- **Directions for this task**: Every entry below should be written out again exactly.

Dataset entries
import Literature.NumberTheory.LFunctions.WeilTwoPrimeDeflM72YBase
import Literature.NumberTheory.LFunctions.WeilBlockRowsFast
import HarnessLib

/-!
# Deflated two-prime certificate M72Y: the odd Bessel block claim `Hp = C H Cᵀ`, rows 105–109 (fast linear-traversal check)

The rows are checked with `WeilCert.checkHpRowT` (linear traversals, triangular storage of `weilCert23HC`) instead of the
indexed `checkHpRow` decide.  Pure proof file.
-/

noncomputable section

namespace Literature.NumberTheory.LFunctions

set_option maxHeartbeats 0 in
/-- Fast kernel check of claim row 105 of `Hp = C H Cᵀ` (odd block, certificate M72Y; triangular `C`). [folklore] -/
theorem checkHpRowT1_105_weilCertDeflM72Y : weilCertDeflM72YBase.checkHpRowT weilCertDeflM72YHpO 1 105 = true := by
  decide +kernel

/-- Claim row 105 of `Hp = C H Cᵀ` (odd block, certificate M72Y), from the fast check. [folklore] -/
theorem checkHpRow1_105_weilCertDeflM72Y : weilCertDeflM72YBase.checkHpRow weilCertDeflM72YHpO 1 105 = true :=
  WeilCert.checkHpRow_of_T checkHpRowT1_105_weilCertDeflM72Y

set_option maxHeartbeats 0 in
/-- Fast kernel check of claim row 106 of `Hp = C H Cᵀ` (odd block, certificate M72Y; triangular `C`). [folklore] -/
theorem checkHpRowT1_106_weilCertDeflM72Y : weilCertDeflM72YBase.checkHpRowT weilCertDeflM72YHpO 1 106 = true := by
  decide +kernel

/-- Claim row 106 of `Hp = C H Cᵀ` (odd block, certificate M72Y), from the fast check. [folklore] -/
theorem checkHpRow1_106_weilCertDeflM72Y : weilCertDeflM72YBase.checkHpRow weilCertDeflM72YHpO 1 106 = true :=
  WeilCert.checkHpRow_of_T checkHpRowT1_106_weilCertDeflM72Y

set_option maxHeartbeats 0 in
/-- Fast kernel check of claim row 107 of `Hp = C H Cᵀ` (odd block, certificate M72Y; triangular `C`). [folklore] -/
theorem checkHpRowT1_107_weilCertDeflM72Y : weilCertDeflM72YBase.checkHpRowT weilCertDeflM72YHpO 1 107 = true := by
  decide +kernel

/-- Claim row 107 of `Hp = C H Cᵀ` (odd block, certificate M72Y), from the fast check. [folklore] -/
theorem checkHpRow1_107_weilCertDeflM72Y : weilCertDeflM72YBase.checkHpRow weilCertDeflM72YHpO 1 107 = true :=
  WeilCert.checkHpRow_of_T checkHpRowT1_107_weilCertDeflM72Y

set_option maxHeartbeats 0 in
/-- Fast kernel check of claim row 108 of `Hp = C H Cᵀ` (odd block, certificate M72Y; triangular `C`). [folklore] -/
theorem checkHpRowT1_108_weilCertDeflM72Y : weilCertDeflM72YBase.checkHpRowT weilCertDeflM72YHpO 1 108 = true := by
  decide +kernel

/-- Claim row 108 of `Hp = C H Cᵀ` (odd block, certificate M72Y), from the fast check. [folklore] -/
theorem checkHpRow1_108_weilCertDeflM72Y : weilCertDeflM72YBase.checkHpRow weilCertDeflM72YHpO 1 108 = true :=
  WeilCert.checkHpRow_of_T checkHpRowT1_108_weilCertDeflM72Y

set_option maxHeartbeats 0 in
/-- Fast kernel check of claim row 109 of `Hp = C H Cᵀ` (odd block, certificate M72Y; triangular `C`). [folklore] -/
theorem checkHpRowT1_109_weilCertDeflM72Y : weilCertDeflM72YBase.checkHpRowT weilCertDeflM72YHpO 1 109 = true := by
  decide +kernel

/-- Claim row 109 of `Hp = C H Cᵀ` (odd block, certificate M72Y), from the fast check. [folklore] -/
theorem checkHpRow1_109_weilCertDeflM72Y : weilCertDeflM72YBase.checkHpRow weilCertDeflM72YHpO 1 109 = true :=
  WeilCert.checkHpRow_of_T checkHpRowT1_109_weilCertDeflM72Y

end Literature.NumberTheory.LFunctions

- **Exercise answer**:
import Literature.NumberTheory.LFunctions.WeilTwoPrimeDeflM72YBase
import Literature.NumberTheory.LFunctions.WeilBlockRowsFast
import HarnessLib

/-!
# Deflated two-prime certificate M72Y: the odd Bessel block claim `Hp = C H Cᵀ`, rows 105–109 (fast linear-traversal check)

The rows are checked with `WeilCert.checkHpRowT` (linear traversals, triangular storage of `weilCert23HC`) instead of the
indexed `checkHpRow` decide.  Pure proof file.
-/

noncomputable section

namespace Literature.NumberTheory.LFunctions

set_option maxHeartbeats 0 in
/-- Fast kernel check of claim row 105 of `Hp = C H Cᵀ` (odd block, certificate M72Y; triangular `C`). [folklore] -/
theorem checkHpRowT1_105_weilCertDeflM72Y : weilCertDeflM72YBase.checkHpRowT weilCertDeflM72YHpO 1 105 = true := by
  decide +kernel

/-- Claim row 105 of `Hp = C H Cᵀ` (odd block, certificate M72Y), from the fast check. [folklore] -/
theorem checkHpRow1_105_weilCertDeflM72Y : weilCertDeflM72YBase.checkHpRow weilCertDeflM72YHpO 1 105 = true :=
  WeilCert.checkHpRow_of_T checkHpRowT1_105_weilCertDeflM72Y

set_option maxHeartbeats 0 in
/-- Fast kernel check of claim row 106 of `Hp = C H Cᵀ` (odd block, certificate M72Y; triangular `C`). [folklore] -/
theorem checkHpRowT1_106_weilCertDeflM72Y : weilCertDeflM72YBase.checkHpRowT weilCertDeflM72YHpO 1 106 = true := by
  decide +kernel

/-- Claim row 106 of `Hp = C H Cᵀ` (odd block, certificate M72Y), from the fast check. [folklore] -/
theorem checkHpRow1_106_weilCertDeflM72Y : weilCertDeflM72YBase.checkHpRow weilCertDeflM72YHpO 1 106 = true :=
  WeilCert.checkHpRow_of_T checkHpRowT1_106_weilCertDeflM72Y

set_option maxHeartbeats 0 in
/-- Fast kernel check of claim row 107 of `Hp = C H Cᵀ` (odd block, certificate M72Y; triangular `C`). [folklore] -/
theorem checkHpRowT1_107_weilCertDeflM72Y : weilCertDeflM72YBase.checkHpRowT weilCertDeflM72YHpO 1 107 = true := by
  decide +kernel

/-- Claim row 107 of `Hp = C H Cᵀ` (odd block, certificate M72Y), from the fast check. [folklore] -/
theorem checkHpRow1_107_weilCertDeflM72Y : weilCertDeflM72YBase.checkHpRow weilCertDeflM72YHpO 1 107 = true :=
  WeilCert.checkHpRow_of_T checkHpRowT1_107_weilCertDeflM72Y

set_option maxHeartbeats 0 in
/-- Fast kernel check of claim row 108 of `Hp = C H Cᵀ` (odd block, certificate M72Y; triangular `C`). [folklore] -/
theorem checkHpRowT1_108_weilCertDeflM72Y : weilCertDeflM72YBase.checkHpRowT weilCertDeflM72YHpO 1 108 = true := by
  decide +kernel

/-- Claim row 108 of `Hp = C H Cᵀ` (odd block, certificate M72Y), from the fast check. [folklore] -/
theorem checkHpRow1_108_weilCertDeflM72Y : weilCertDeflM72YBase.checkHpRow weilCertDeflM72YHpO 1 108 = true :=
  WeilCert.checkHpRow_of_T checkHpRowT1_108_weilCertDeflM72Y

set_option maxHeartbeats 0 in
/-- Fast kernel check of claim row 109 of `Hp = C H Cᵀ` (odd block, certificate M72Y; triangular `C`). [folklore] -/
theorem checkHpRowT1_109_weilCertDeflM72Y : weilCertDeflM72YBase.checkHpRowT weilCertDeflM72YHpO 1 109 = true := by
  decide +kernel

/-- Claim row 109 of `Hp = C H Cᵀ` (odd block, certificate M72Y), from the fast check. [folklore] -/
theorem checkHpRow1_109_weilCertDeflM72Y : weilCertDeflM72YBase.checkHpRow weilCertDeflM72YHpO 1 109 = true :=
  WeilCert.checkHpRow_of_T checkHpRowT1_109_weilCertDeflM72Y

end Literature.NumberTheory.LFunctions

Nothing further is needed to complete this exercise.